INSTRUCTIONS TO FOLLOW. Set down exactly the lines below, starting at the one that contains "globally minimal without" and ending at the one that contains "on the TWO NAMED", with both of those lines included and nothing else.
****
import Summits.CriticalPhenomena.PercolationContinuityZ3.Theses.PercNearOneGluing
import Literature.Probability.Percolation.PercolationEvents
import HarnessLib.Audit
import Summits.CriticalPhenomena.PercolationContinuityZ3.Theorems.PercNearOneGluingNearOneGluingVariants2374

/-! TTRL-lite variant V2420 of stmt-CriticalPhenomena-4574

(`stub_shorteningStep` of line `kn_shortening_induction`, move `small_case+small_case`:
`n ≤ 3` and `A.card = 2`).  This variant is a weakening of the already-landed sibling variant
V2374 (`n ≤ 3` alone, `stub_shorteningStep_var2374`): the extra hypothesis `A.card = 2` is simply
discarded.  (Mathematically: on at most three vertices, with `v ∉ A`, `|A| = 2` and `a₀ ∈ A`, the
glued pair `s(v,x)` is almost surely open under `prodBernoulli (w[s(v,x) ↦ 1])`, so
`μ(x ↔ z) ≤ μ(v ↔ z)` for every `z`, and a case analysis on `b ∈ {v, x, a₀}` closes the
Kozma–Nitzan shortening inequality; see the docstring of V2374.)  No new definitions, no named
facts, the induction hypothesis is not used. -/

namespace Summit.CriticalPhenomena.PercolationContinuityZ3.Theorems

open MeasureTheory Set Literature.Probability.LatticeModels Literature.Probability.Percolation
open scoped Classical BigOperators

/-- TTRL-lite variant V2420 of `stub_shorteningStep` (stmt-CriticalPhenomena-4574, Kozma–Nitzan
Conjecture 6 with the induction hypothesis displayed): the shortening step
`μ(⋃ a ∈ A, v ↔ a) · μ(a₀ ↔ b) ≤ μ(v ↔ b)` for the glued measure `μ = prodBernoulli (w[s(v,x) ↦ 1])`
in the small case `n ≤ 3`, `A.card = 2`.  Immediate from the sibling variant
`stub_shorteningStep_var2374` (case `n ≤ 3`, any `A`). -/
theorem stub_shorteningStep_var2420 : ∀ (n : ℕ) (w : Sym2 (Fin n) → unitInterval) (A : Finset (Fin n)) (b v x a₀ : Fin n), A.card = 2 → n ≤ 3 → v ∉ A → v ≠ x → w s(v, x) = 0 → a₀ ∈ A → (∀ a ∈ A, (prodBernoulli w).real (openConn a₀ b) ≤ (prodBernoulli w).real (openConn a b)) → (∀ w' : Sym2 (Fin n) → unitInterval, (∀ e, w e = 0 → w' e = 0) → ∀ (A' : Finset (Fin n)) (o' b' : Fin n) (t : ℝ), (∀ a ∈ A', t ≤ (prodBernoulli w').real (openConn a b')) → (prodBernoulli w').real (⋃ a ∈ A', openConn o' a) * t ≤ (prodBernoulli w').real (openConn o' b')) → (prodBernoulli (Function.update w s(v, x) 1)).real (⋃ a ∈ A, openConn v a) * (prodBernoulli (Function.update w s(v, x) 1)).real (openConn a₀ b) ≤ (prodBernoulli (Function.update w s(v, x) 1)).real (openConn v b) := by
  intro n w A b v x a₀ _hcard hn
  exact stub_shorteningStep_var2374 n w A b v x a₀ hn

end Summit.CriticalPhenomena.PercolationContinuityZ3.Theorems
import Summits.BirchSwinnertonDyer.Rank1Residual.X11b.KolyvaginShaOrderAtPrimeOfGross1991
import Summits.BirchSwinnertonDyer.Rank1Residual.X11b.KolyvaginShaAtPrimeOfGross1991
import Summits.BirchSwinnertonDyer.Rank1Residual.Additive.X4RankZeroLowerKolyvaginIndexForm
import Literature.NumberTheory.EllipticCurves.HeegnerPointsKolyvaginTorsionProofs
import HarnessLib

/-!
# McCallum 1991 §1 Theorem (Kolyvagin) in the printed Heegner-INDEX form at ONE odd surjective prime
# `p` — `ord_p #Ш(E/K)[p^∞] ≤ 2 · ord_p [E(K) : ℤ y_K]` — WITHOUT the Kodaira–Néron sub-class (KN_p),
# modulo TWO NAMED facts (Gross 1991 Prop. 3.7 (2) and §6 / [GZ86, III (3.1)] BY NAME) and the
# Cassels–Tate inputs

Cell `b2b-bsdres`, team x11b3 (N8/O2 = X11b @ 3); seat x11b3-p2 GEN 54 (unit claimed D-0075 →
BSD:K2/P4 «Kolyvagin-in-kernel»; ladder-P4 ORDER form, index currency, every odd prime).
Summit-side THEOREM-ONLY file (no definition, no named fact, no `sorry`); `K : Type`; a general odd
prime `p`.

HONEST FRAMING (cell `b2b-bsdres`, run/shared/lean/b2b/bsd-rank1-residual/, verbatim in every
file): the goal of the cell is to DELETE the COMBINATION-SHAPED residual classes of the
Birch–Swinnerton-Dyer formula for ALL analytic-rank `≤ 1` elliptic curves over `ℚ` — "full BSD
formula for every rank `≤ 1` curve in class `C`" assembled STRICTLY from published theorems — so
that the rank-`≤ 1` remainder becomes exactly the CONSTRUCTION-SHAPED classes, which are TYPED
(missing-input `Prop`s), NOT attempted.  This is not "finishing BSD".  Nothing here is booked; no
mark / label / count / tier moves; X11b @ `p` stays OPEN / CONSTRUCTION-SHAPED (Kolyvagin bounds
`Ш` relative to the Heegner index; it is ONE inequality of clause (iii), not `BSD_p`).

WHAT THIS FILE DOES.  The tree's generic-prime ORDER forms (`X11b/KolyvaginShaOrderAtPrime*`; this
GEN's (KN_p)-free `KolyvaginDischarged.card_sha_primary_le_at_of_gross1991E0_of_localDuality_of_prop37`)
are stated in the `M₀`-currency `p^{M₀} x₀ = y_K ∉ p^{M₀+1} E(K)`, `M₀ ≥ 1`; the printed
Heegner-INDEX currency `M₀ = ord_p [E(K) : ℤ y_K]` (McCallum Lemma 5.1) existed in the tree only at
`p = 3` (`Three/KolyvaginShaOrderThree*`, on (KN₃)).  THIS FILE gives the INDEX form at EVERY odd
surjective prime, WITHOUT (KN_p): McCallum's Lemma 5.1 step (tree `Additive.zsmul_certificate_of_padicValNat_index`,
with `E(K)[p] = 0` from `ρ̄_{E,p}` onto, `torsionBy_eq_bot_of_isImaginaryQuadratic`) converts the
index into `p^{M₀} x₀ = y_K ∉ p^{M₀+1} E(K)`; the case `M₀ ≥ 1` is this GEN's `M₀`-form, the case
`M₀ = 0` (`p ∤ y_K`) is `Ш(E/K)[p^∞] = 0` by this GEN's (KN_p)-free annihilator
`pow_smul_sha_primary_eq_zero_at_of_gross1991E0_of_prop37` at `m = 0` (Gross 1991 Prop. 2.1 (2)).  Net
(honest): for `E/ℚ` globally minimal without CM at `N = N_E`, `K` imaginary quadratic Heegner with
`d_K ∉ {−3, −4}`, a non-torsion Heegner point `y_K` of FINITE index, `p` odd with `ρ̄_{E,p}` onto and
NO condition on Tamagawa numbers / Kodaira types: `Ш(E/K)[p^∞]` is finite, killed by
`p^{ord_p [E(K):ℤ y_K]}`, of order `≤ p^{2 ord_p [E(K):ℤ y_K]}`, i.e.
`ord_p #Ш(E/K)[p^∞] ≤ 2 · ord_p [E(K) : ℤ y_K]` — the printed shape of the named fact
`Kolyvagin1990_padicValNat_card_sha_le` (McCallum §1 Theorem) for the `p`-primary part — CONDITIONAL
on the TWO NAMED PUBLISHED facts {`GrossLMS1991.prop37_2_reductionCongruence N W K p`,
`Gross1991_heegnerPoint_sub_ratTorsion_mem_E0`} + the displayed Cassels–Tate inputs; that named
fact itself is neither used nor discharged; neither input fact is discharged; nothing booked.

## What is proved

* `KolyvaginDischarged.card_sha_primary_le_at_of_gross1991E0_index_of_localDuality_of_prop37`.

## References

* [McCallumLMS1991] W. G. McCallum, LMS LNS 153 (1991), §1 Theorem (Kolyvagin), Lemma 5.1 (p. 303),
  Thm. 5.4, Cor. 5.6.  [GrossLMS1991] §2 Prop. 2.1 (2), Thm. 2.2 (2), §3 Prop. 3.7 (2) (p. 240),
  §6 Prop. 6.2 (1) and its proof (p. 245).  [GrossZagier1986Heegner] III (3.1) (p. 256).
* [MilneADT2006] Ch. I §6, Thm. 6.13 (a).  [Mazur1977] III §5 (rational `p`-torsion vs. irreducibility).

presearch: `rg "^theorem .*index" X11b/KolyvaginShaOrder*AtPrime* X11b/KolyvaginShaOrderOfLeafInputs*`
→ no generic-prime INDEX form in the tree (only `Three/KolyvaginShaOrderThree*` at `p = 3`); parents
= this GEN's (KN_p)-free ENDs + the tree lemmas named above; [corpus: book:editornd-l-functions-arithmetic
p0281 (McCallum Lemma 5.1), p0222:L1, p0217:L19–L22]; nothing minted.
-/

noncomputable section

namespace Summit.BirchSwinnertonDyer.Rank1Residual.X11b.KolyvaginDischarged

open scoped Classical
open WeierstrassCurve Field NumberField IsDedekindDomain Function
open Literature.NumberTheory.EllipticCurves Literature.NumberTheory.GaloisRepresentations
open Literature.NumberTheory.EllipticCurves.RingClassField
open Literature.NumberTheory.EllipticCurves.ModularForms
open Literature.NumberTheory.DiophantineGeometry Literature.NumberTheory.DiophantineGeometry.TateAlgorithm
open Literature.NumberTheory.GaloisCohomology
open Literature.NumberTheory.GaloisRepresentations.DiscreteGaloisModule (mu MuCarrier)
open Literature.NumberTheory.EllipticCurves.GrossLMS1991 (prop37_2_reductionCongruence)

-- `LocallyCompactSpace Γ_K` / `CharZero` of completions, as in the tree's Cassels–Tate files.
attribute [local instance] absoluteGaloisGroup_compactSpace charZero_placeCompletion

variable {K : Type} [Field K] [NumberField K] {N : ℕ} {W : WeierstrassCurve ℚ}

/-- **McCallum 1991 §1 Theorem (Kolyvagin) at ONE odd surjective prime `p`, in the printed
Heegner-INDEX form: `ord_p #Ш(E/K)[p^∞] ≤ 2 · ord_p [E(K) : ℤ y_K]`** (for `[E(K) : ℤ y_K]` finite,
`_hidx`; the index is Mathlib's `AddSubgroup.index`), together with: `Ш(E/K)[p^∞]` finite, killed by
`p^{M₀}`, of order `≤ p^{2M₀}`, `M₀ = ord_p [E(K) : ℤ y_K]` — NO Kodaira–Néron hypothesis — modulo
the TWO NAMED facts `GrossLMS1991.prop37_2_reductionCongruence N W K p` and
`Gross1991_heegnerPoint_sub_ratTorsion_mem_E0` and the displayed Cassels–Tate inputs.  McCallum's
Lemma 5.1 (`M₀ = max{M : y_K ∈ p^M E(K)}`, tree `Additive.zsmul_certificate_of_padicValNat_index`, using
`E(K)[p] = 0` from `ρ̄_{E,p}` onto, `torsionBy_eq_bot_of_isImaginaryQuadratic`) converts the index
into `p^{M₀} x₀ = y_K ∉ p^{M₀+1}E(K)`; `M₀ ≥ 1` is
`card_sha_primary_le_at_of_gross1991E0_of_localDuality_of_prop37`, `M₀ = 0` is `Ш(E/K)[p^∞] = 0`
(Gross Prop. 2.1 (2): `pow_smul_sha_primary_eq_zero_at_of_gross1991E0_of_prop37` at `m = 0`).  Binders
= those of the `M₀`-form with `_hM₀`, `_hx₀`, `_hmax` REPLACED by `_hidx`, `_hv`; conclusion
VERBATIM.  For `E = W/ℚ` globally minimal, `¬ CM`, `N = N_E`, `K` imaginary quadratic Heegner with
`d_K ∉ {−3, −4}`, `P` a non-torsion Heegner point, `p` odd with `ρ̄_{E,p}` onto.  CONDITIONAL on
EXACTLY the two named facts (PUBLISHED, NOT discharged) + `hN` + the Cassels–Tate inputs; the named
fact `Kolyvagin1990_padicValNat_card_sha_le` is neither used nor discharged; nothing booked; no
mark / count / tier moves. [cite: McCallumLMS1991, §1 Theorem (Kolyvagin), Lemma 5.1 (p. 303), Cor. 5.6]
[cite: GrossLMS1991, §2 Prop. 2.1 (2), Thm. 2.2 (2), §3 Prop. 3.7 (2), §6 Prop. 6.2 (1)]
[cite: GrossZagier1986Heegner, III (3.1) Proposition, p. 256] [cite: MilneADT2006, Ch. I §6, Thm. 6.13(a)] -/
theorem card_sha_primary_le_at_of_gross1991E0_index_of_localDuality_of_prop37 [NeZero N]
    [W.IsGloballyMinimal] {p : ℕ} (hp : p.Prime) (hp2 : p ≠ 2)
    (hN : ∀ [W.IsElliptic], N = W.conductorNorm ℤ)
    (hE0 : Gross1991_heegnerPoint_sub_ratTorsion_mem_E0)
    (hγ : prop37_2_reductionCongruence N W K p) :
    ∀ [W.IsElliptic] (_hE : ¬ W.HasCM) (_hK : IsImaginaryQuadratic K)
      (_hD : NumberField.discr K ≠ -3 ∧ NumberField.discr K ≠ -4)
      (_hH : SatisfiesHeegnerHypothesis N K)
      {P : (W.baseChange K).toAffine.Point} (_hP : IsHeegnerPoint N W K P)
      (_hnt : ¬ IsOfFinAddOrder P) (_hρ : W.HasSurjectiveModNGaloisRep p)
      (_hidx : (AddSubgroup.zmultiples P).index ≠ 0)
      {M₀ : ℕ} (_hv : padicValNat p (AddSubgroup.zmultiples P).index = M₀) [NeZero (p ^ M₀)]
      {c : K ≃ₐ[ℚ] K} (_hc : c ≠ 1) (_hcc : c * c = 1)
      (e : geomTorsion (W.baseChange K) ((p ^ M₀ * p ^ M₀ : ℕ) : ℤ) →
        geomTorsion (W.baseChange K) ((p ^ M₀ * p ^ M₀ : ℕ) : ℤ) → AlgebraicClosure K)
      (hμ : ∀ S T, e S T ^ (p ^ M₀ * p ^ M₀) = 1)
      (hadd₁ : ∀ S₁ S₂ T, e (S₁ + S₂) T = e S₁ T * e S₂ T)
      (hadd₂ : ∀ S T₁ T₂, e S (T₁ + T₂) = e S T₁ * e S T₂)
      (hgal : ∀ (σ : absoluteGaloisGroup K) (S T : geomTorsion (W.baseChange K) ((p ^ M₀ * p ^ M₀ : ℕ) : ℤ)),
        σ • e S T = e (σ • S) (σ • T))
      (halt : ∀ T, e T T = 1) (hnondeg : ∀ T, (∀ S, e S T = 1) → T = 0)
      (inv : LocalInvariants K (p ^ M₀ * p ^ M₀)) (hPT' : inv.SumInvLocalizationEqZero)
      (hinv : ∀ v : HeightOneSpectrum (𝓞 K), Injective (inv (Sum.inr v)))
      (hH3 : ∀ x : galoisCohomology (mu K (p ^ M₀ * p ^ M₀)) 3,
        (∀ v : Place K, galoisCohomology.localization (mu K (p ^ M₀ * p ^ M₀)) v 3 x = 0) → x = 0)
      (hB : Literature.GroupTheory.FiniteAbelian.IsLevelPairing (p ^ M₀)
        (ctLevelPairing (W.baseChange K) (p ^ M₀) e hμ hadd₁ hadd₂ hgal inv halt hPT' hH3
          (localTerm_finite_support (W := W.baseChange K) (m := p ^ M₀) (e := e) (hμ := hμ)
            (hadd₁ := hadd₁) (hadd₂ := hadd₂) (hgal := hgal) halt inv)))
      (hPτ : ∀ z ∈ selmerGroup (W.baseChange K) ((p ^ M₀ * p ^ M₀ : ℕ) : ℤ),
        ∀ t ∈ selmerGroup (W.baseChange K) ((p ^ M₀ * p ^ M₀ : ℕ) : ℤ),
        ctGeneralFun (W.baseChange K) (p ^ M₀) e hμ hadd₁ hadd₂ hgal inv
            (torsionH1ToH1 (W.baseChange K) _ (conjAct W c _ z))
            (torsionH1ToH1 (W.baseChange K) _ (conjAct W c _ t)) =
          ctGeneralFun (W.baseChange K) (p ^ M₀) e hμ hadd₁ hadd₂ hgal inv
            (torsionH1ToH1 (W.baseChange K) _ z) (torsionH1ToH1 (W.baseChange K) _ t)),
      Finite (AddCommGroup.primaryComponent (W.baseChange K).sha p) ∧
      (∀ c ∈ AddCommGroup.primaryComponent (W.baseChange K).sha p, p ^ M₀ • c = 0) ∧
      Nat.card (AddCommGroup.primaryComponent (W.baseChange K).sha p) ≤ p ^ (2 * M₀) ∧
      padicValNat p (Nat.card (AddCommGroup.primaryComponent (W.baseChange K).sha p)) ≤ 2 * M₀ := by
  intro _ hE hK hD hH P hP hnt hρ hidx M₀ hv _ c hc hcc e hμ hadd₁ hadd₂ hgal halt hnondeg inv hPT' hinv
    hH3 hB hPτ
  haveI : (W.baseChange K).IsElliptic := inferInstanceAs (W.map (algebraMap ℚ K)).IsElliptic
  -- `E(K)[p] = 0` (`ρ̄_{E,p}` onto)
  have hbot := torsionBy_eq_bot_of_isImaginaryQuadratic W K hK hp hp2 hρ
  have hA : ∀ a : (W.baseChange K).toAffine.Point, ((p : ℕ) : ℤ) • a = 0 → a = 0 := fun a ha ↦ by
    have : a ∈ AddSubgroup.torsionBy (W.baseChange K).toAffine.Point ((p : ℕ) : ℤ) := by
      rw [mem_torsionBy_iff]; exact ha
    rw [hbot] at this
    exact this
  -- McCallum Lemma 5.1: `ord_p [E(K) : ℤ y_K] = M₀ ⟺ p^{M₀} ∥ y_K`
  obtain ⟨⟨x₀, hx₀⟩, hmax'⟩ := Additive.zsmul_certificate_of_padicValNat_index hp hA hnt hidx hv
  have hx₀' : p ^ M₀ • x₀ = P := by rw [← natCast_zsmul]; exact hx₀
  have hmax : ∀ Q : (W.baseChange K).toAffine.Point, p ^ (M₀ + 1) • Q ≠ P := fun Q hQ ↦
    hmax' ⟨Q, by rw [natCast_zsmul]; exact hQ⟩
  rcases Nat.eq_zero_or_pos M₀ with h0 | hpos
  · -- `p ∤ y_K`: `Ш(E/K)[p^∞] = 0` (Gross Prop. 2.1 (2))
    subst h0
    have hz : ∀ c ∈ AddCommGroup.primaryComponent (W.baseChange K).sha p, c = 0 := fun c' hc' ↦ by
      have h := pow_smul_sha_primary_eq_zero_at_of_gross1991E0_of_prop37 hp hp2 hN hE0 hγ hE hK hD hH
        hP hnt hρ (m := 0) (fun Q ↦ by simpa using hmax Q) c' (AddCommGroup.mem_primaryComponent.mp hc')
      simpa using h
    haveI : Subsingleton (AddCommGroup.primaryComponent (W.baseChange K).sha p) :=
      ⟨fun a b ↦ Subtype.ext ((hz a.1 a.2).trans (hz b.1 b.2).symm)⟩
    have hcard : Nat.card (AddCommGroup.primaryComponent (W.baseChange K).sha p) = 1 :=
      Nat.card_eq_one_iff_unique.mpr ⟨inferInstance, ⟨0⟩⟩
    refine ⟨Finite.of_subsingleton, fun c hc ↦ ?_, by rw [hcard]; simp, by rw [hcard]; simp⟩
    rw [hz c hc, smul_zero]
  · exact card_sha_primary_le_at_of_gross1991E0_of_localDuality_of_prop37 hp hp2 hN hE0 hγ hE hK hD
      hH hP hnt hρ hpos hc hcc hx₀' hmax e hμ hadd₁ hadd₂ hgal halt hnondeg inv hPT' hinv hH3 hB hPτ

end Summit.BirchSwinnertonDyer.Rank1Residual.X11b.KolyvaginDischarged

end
****
EXPECTED ANSWER.
(honest): for `E/ℚ` globally minimal without CM at `N = N_E`, `K` imaginary quadratic Heegner with
`d_K ∉ {−3, −4}`, a non-torsion Heegner point `y_K` of FINITE index, `p` odd with `ρ̄_{E,p}` onto and
NO condition on Tamagawa numbers / Kodaira types: `Ш(E/K)[p^∞]` is finite, killed by
`p^{ord_p [E(K):ℤ y_K]}`, of order `≤ p^{2 ord_p [E(K):ℤ y_K]}`, i.e.
`ord_p #Ш(E/K)[p^∞] ≤ 2 · ord_p [E(K) : ℤ y_K]` — the printed shape of the named fact
`Kolyvagin1990_padicValNat_card_sha_le` (McCallum §1 Theorem) for the `p`-primary part — CONDITIONAL
on the TWO NAMED PUBLISHED facts {`GrossLMS1991.prop37_2_reductionCongruence N W K p`,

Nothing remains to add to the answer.